Go through the data from its first line and retype each line, stopping once the line containing "The registered stub" has been retyped.

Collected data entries
/---

import Summits.ValiantsHypothesis.ValiantsHypothesis.Theorems.FeketeSOSFeketeSOSHardPaleyRIPHalfSpectrum
import Summits.ValiantsHypothesis.ValiantsHypothesis.Theorems.FeketeSOSFeketeSOSHardPaleyRIPSpectralFloors

/-!
# Route FeketeSOS — crux `FeketeSOSHard` (stmt-ValiantsHypothesis-3996), line `paley-rip` v3:
# rank-two operator tameness from small-density anti-concentration alone, on supports of bounded sum multiplicity

The registered stub `stub_tameOperator` (`Cruxes/FeketeSOSHard/Lines/paley_rip_v3.lean`) at `r = 2` is product
tameness (census `Cruxes/FeketeSOSHard/Lines/paley-rip-stub3-census.md` §4).  Parts 1–3 of this series
(`…PaleyRIPHalfSpectrumFloor`, `…PaleyRIPHalfSpectrum`, `…PaleyRIPSpectralFloors`) put the census mechanism
§6 (W1)–(W3) in kernel form.  This file assembles the asymmetric version in the line's vocabulary:

* `tameOperator_rank_two_of_antiConcentration` — let `S ⊆ [0,p)` have SUM MULTIPLICITY `≤ g` modulo `p` (every
  residue has at most `g` ordered representations `s + t`, `s, t ∈ S`; `g = 2` for Sidon sets) and the
  ANTI-CONCENTRATION FLOOR `e₁ ∈ (0,1)` at a density `σ` with `√(gσ) ≤ 1/2`: every `w` supported in `S` keeps at
  least `e₁` of its spectral energy `Σ_k |ŵ(k)|²` on every set of `≥ σp` frequencies (equivalently: the set where
  `|ŵ|²` is below `e₁/σ` times its mean has fewer than `σp` elements — census `α_S`).  Then every pair of weighted
  squares supported in `S` with cyclic pattern `F`, `|F_n| ≤ M`, is re-represented by squares supported in `S` of
  mass `≤ (2#S/e₁)·M`: `stub_tameOperator` at `r = 2`, exponent `1`, constant `2/e₁`.

The concentration half of the mechanism is supplied unconditionally by `dft_energy_floor_of_sumMultiplicity`
(`Λ(4) ≤ g`), so on such supports the census programme (W5a) is reduced to ONE input, the small-density floor.
Status of that input: on `𝕋` it is a theorem for spectra of bounded difference multiplicity — Zygmund (1948),
made uniform in the set by Nazarov (Algebra i Analiz 5:4 (1993); constant `exp(D(ε,R)/m(E)^{2+ε})`, see
Nazarov–Nishry–Sodin, arXiv:1310.7542, §1.3); the `ℤ/p` version needed here is OPEN, and bounded multiplicity
forces `#S ≲ √(gp)` (the sub-`√p` world).  Honest framing: conditional rung; nothing here proves the stub, the
engine `stub_paleyFlatRIP`, the crux, or anything about `VP ≠ VNP`.
-/

set_option linter.dupNamespace false

namespace Summit.ValiantsHypothesis.ValiantsHypothesis.Theorems.FeketeSOSHardPaleyRIP

open Polynomial Finset
open scoped BigOperators

noncomputable section

section Line

open Literature.Analysis.Quadrature

variable (p : ℕ) [Fact p.Prime]

/-- A polynomial supported in `S ⊆ [0,p)`, read modulo `p`, vanishes off the image of `S` in `ℤ/p`. [folklore] -/
theorem coeff_val_eq_zero_of_notMem_image (S : Finset ℕ) (w : ℂ[X]) (hw : w.support ⊆ S) (x : ZMod p)
    (hx : x ∉ S.image (fun s : ℕ => (s : ZMod p))) : w.coeff x.val = 0 := by
  classical
  by_contra hne
  exact hx (Finset.mem_image.2 ⟨x.val, hw (mem_support_iff.2 hne), ZMod.natCast_zmod_val x⟩)

/-- **Wildness bound from anti-concentration + bounded sum multiplicity.**  `S ⊆ [0,p)` with sum multiplicity
`≤ g` modulo `p` and the anti-concentration floor `e₁ ∈ (0,1)` at a density `σ` with `√(gσ) ≤ 1/2`; then for
`supp a, supp b ⊆ S`, `deg F < p`, `X^p − 1 ∣ a·b − F`, `|F_n| ≤ M`:
`(e₁/2)·(Σ_{s∈S}|a_s|²)(Σ_{s∈S}|b_s|²) ≤ #S²·M²`. [folklore] -/
theorem norm_mul_le_of_antiConcentration (S : Finset ℕ) (hS : ∀ a ∈ S, a < p) (g : ℕ)
    (hg : ∀ r : ZMod p, ((S.image (fun s : ℕ => (s : ZMod p))).filter
      (fun j => r - j ∈ S.image (fun s : ℕ => (s : ZMod p)))).card ≤ g)
    (σ e₁ : ℝ) (he₁ : 0 < e₁) (he₁1 : e₁ < 1) (hσ : Real.sqrt (g * σ) ≤ 1 / 2)
    (hanti : ∀ w : ℂ[X], w.support ⊆ S → ∀ B : Finset (ZMod p), σ * p ≤ B.card →
      e₁ * ∑ k, ‖ZMod.dft (fun x : ZMod p => w.coeff x.val) k‖ ^ 2 ≤
        ∑ k ∈ B, ‖ZMod.dft (fun x : ZMod p => w.coeff x.val) k‖ ^ 2)
    (a b F : ℂ[X]) (ha : a.support ⊆ S) (hb : b.support ⊆ S) (M : ℝ) (hF : F.natDegree < p)
    (hdvd : (X : ℂ[X]) ^ p - 1 ∣ a * b - F) (hM : ∀ n, ‖F.coeff n‖ ≤ M) :
    e₁ / 2 * ((∑ s ∈ S, ‖a.coeff s‖ ^ 2) * (∑ s ∈ S, ‖b.coeff s‖ ^ 2)) ≤ (S.card : ℝ) ^ 2 * M ^ 2 := by
  classical
  have hp : NeZero p := ⟨(Fact.out : p.Prime).ne_zero⟩
  set u : ZMod p → ℂ := fun x => a.coeff x.val with hudef
  set v : ZMod p → ℂ := fun x => b.coeff x.val with hvdef
  set T' : Finset (ZMod p) := S.image (fun s : ℕ => (s : ZMod p)) with hT'def
  -- concentration floor `1/2` for `v` at density `1 − σ` (Λ(4) from sum multiplicity)
  have hvT : ∀ j, j ∉ T' → v j = 0 := fun j hj => coeff_val_eq_zero_of_notMem_image p S b hb j hj
  have hv : ∀ B : Finset (ZMod p), (1 - σ) * p ≤ B.card →
      (1 / 2) * ∑ k, ‖ZMod.dft v k‖ ^ 2 ≤ ∑ k ∈ B, ‖ZMod.dft v k‖ ^ 2 := by
    intro B hB
    have h := dft_energy_floor_of_sumMultiplicity T' g v hvT hg σ B hB
    have hT0 : 0 ≤ ∑ k, ‖ZMod.dft v k‖ ^ 2 := Finset.sum_nonneg fun k _ => sq_nonneg _
    have : (1 / 2 : ℝ) ≤ 1 - Real.sqrt (g * σ) := by linarith
    exact (mul_le_mul_of_nonneg_right this hT0).trans h
  -- two floors ⇒ `e₁ (1/2) ‖u‖² ‖v‖² ≤ ‖u ⋆ v‖²`
  have hcore := conv_energy_ge_of_spectralFloors σ e₁ (1 / 2) he₁.le he₁1 (by norm_num) u v (hanti a ha) hv
  rw [hudef, hvdef, sum_zmod_norm_sq_eq p S hS a ha, sum_zmod_norm_sq_eq p S hS b hb] at hcore
  -- the convolution is the pattern: bounded by `M`, vanishing off `S + S mod p`
  have hconv : ∀ n : ZMod p, cyclicConv u v n = F.coeff n.val := fun n => by
    rw [coeff_mul_eq_cyclicConv p a b F (fun s hs => hS s (ha hs)) (fun t ht => hS t (hb ht)) hF hdvd n]
    simp only [cyclicConv, hudef, hvdef]
  set T : Finset (ZMod p) := (S ×ˢ S).image (fun ab : ℕ × ℕ => ((ab.1 + ab.2 : ℕ) : ZMod p)) with hTdef
  have hT : ∀ n, n ∉ T → cyclicConv u v n = 0 := by
    intro n hn
    unfold cyclicConv
    refine Finset.sum_eq_zero fun x _ => ?_
    by_cases hx : x.val ∈ S
    · by_cases hy : (n - x).val ∈ S
      · exfalso
        refine hn (Finset.mem_image.2 ⟨(x.val, (n - x).val), Finset.mem_product.2 ⟨hx, hy⟩, ?_⟩)
        push_cast
        rw [ZMod.natCast_zmod_val, ZMod.natCast_zmod_val]; ring
      · have : b.coeff (n - x).val = 0 := notMem_support_iff.1 fun h => hy (hb h)
        simp [hvdef, this]
    · have : a.coeff x.val = 0 := notMem_support_iff.1 fun h => hx (ha h)
      simp [hudef, this]
  have hTcard : (T.card : ℝ) ≤ (S.card : ℝ) ^ 2 := by
    have h1 : T.card ≤ (S ×ˢ S).card := Finset.card_image_le
    rw [Finset.card_product] at h1
    exact_mod_cast (by nlinarith [h1] : T.card ≤ S.card ^ 2)
  have hsumconv : ∑ n, ‖cyclicConv u v n‖ ^ 2 ≤ (T.card : ℝ) * M ^ 2 := by
    have hsplit : ∑ n, ‖cyclicConv u v n‖ ^ 2 = ∑ n ∈ T, ‖cyclicConv u v n‖ ^ 2 := by
      symm
      refine Finset.sum_subset (Finset.subset_univ T) fun n _ hn => ?_
      rw [hT n hn, norm_zero]; ring
    rw [hsplit]
    calc ∑ n ∈ T, ‖cyclicConv u v n‖ ^ 2 ≤ ∑ _n ∈ T, M ^ 2 :=
          Finset.sum_le_sum fun n _ => by
            rw [hconv n]; exact pow_le_pow_left₀ (norm_nonneg _) (hM _) 2
      _ = (T.card : ℝ) * M ^ 2 := by rw [Finset.sum_const, nsmul_eq_mul]
  calc e₁ / 2 * ((∑ s ∈ S, ‖a.coeff s‖ ^ 2) * (∑ s ∈ S, ‖b.coeff s‖ ^ 2))
      = e₁ * (1 / 2) * (∑ s ∈ S, ‖a.coeff s‖ ^ 2) * (∑ s ∈ S, ‖b.coeff s‖ ^ 2) := by ring
    _ ≤ ∑ n, ‖cyclicConv u v n‖ ^ 2 := hcore
    _ ≤ (T.card : ℝ) * M ^ 2 := hsumconv
    _ ≤ (S.card : ℝ) ^ 2 * M ^ 2 := mul_le_mul_of_nonneg_right hTcard (sq_nonneg _)

/-- **`stub_tameOperator` at rank 2 from small-density anti-concentration (exponent 1, constant `2/e₁`).**
Let `S ⊆ [0,p)` have sum multiplicity `≤ g` modulo `p` and the anti-concentration floor `e₁ ∈ (0,1)` at a density
`σ` with `√(gσ) ≤ 1/2` (hypotheses `hg`, `hanti`, as in `norm_mul_le_of_antiConcentration`).  For every pair of
weighted squares `(c_i, w_i)_{i<2}` supported in `S` whose cyclic pattern `F` (`deg F < p`,
`X^p − 1 ∣ c₀w₀² + c₁w₁² − F`) has coefficients of modulus `≤ M`, there are weighted squares supported in `S`
with the same cyclic pattern and total mass `≤ (2#S/e₁)·M`.  Conditional rung: the anti-concentration floor is
the open input (census §6 (W5a)). [folklore] -/
theorem tameOperator_rank_two_of_antiConcentration (S : Finset ℕ) (hS : ∀ a ∈ S, a < p) (g : ℕ)
    (hg : ∀ r : ZMod p, ((S.image (fun s : ℕ => (s : ZMod p))).filter
      (fun j => r - j ∈ S.image (fun s : ℕ => (s : ZMod p)))).card ≤ g)
    (σ e₁ : ℝ) (he₁ : 0 < e₁) (he₁1 : e₁ < 1) (hσ : Real.sqrt (g * σ) ≤ 1 / 2)
    (hanti : ∀ w : ℂ[X], w.support ⊆ S → ∀ B : Finset (ZMod p), σ * p ≤ B.card →
      e₁ * ∑ k, ‖ZMod.dft (fun x : ZMod p => w.coeff x.val) k‖ ^ 2 ≤
        ∑ k ∈ B, ‖ZMod.dft (fun x : ZMod p => w.coeff x.val) k‖ ^ 2)
    (c : Fin 2 → ℂ) (w : Fin 2 → ℂ[X]) (hw : ∀ i, (w i).support ⊆ S)
    (F : ℂ[X]) (M : ℝ) (hF : F.natDegree < p)
    (hdvd : (X : ℂ[X]) ^ p - 1 ∣ (∑ i, C (c i) * w i ^ 2) - F) (hM : ∀ n, ‖F.coeff n‖ ≤ M) :
    ∃ (s' : ℕ) (c' : Fin s' → ℂ) (w' : Fin s' → ℂ[X]), (∀ j, (w' j).support ⊆ S) ∧
      ((X : ℂ[X]) ^ p - 1 ∣ (∑ j, C (c' j) * w' j ^ 2) - F) ∧
      (∑ j, sqMass (c' j) (w' j)) ≤ 2 * (S.card : ℝ) / e₁ * M := by
  classical
  have hM0 : 0 ≤ M := (norm_nonneg _).trans (hM 0)
  -- square roots of the weights and the product form (as in `tameOperator_rank_two_of_sidon`)
  obtain ⟨γ0, hγ0⟩ : ∃ γ : ℂ, γ ^ 2 = c 0 := ⟨c 0 ^ ((2 : ℂ)⁻¹), Complex.cpow_nat_inv_pow (c 0) two_ne_zero⟩
  obtain ⟨γ1, hγ1⟩ : ∃ γ : ℂ, γ ^ 2 = c 1 := ⟨c 1 ^ ((2 : ℂ)⁻¹), Complex.cpow_nat_inv_pow (c 1) two_ne_zero⟩
  set a : ℂ[X] := C γ0 * w 0 + C (Complex.I * γ1) * w 1 with hadef
  set b : ℂ[X] := C γ0 * w 0 + C (-(Complex.I * γ1)) * w 1 with hbdef
  have ha : a.support ⊆ S := support_lin_subset _ _ _ _ (hw 0) (hw 1)
  have hb : b.support ⊆ S := support_lin_subset _ _ _ _ (hw 0) (hw 1)
  have hab : a * b = ∑ i, C (c i) * w i ^ 2 := by
    rw [Fin.sum_univ_two, ← hγ0, ← hγ1, map_pow, map_pow, hadef, hbdef, map_neg, map_mul]
    have hI : (C Complex.I : ℂ[X]) ^ 2 = -1 := by rw [← map_pow, Complex.I_sq, map_neg, map_one]
    linear_combination (-(C γ1 * w 1) ^ 2) * hI
  have hdvd' : (X : ℂ[X]) ^ p - 1 ∣ a * b - F := by rw [hab]; exact hdvd
  by_cases hF0 : F = 0
  · refine ⟨0, Fin.elim0, Fin.elim0, fun j => Fin.elim0 j, ?_, ?_⟩
    · rw [hF0]; simp
    · simp only [Finset.univ_eq_empty, Finset.sum_empty]; positivity
  set α : ℝ := ∑ s ∈ S, ‖a.coeff s‖ ^ 2 with hαdef
  set β : ℝ := ∑ s ∈ S, ‖b.coeff s‖ ^ 2 with hβdef
  have hα0 : 0 ≤ α := Finset.sum_nonneg fun s _ => sq_nonneg _
  have hβ0 : 0 ≤ β := Finset.sum_nonneg fun s _ => sq_nonneg _
  have hαpos : 0 < α := by
    rcases hα0.lt_or_eq with h | h
    · exact h
    · exfalso
      have hzero : ∀ s ∈ S, a.coeff s = 0 := by
        intro s hs
        have := (Finset.sum_eq_zero_iff_of_nonneg (fun s _ => sq_nonneg ‖a.coeff s‖)).1 h.symm s hs
        exact norm_eq_zero.1 ((pow_eq_zero_iff two_ne_zero).1 this)
      have ha0 : a = 0 := by
        ext s
        by_cases hs : s ∈ a.support
        · exact hzero s (ha hs)
        · exact notMem_support_iff.1 hs
      apply hF0
      refine eq_zero_of_dvd_of_lt p hF ?_
      have : (X : ℂ[X]) ^ p - 1 ∣ -(a * b - F) := dvd_neg.2 hdvd'
      rwa [ha0, zero_mul, zero_sub, neg_neg] at this
  have hMpos : 0 < M := by
    obtain ⟨n, hn⟩ : ∃ n, F.coeff n ≠ 0 := by
      by_contra hall
      push Not at hall
      exact hF0 (Polynomial.ext fun n => by rw [hall n, coeff_zero])
    exact lt_of_lt_of_le (norm_pos_iff.2 hn) (hM n)
  have hSpos : 0 < (S.card : ℝ) := by
    have : S.Nonempty := by
      by_contra hS'
      rw [Finset.not_nonempty_iff_eq_empty] at hS'
      rw [hαdef, hS', Finset.sum_empty] at hαpos
      exact lt_irrefl _ hαpos
    exact_mod_cast this.card_pos
  -- the floors: `(e₁/2) α β ≤ #S² M²`
  have hαβ := norm_mul_le_of_antiConcentration p S hS g hg σ e₁ he₁ he₁1 hσ hanti a b F ha hb M hF hdvd' hM
  -- balance `t² = T := L/α` with `L = 2 #S M / e₁`
  set L : ℝ := 2 * (S.card : ℝ) * M / e₁ with hLdef
  have hLpos : 0 < L := by positivity
  set T : ℝ := L / α with hTdef
  have hTpos : 0 < T := by positivity
  obtain ⟨c', w', hsupp', hdvd'', hmass⟩ :=
    exists_squares_of_mul p S a b F ha hb hdvd' (Real.sqrt T) (Real.sqrt_pos.2 hTpos)
  refine ⟨2, c', w', hsupp', hdvd'', hmass.trans ?_⟩
  rw [Real.sq_sqrt hTpos.le]
  have hTα : T * α = L := by rw [hTdef]; field_simp
  -- `β / T = αβ / L ≤ (2 #S² M² / e₁) / (2 #S M / e₁) = #S M ≤ L`
  have hαβ' : α * β ≤ 2 * (S.card : ℝ) ^ 2 * M ^ 2 / e₁ := by
    rw [le_div_iff₀ he₁]
    have := hαβ
    rw [← hαdef, ← hβdef] at this
    nlinarith
  have hβT : β / T ≤ (S.card : ℝ) * M := by
    rw [div_le_iff₀ hTpos, hTdef]
    rw [show (S.card : ℝ) * M * (L / α) = ((S.card : ℝ) * M * L) / α by ring, le_div_iff₀ hαpos]
    have hL : (S.card : ℝ) * M * L = 2 * (S.card : ℝ) ^ 2 * M ^ 2 / e₁ := by rw [hLdef]; ring
    rw [hL]
    linarith [hαβ']
  have hSM : (S.card : ℝ) * M ≤ L := by
    rw [hLdef, le_div_iff₀ he₁]
    have hSM0 : 0 < (S.card : ℝ) * M := mul_pos hSpos hMpos
    have h1 : (S.card : ℝ) * M * e₁ < (S.card : ℝ) * M * 1 := mul_lt_mul_of_pos_left he₁1 hSM0
    linarith
  rw [← hαdef, ← hβdef, hTα]
  have : 2 * (S.card : ℝ) / e₁ * M = L := by rw [hLdef]; ring
  rw [this]
  linarith [hβT, hSM]

end Line

end

end Summit.ValiantsHypothesis.ValiantsHypothesis.Theorems.FeketeSOSHardPaleyRIP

\---

REPLY TO THE EXERCISE
import Summits.ValiantsHypothesis.ValiantsHypothesis.Theorems.FeketeSOSFeketeSOSHardPaleyRIPHalfSpectrum
import Summits.ValiantsHypothesis.ValiantsHypothesis.Theorems.FeketeSOSFeketeSOSHardPaleyRIPSpectralFloors

/-!
# Route FeketeSOS — crux `FeketeSOSHard` (stmt-ValiantsHypothesis-3996), line `paley-rip` v3:
# rank-two operator tameness from small-density anti-concentration alone, on supports of bounded sum multiplicity

The registered stub `stub_tameOperator` (`Cruxes/FeketeSOSHard/Lines/paley_rip_v3.lean`) at `r = 2` is product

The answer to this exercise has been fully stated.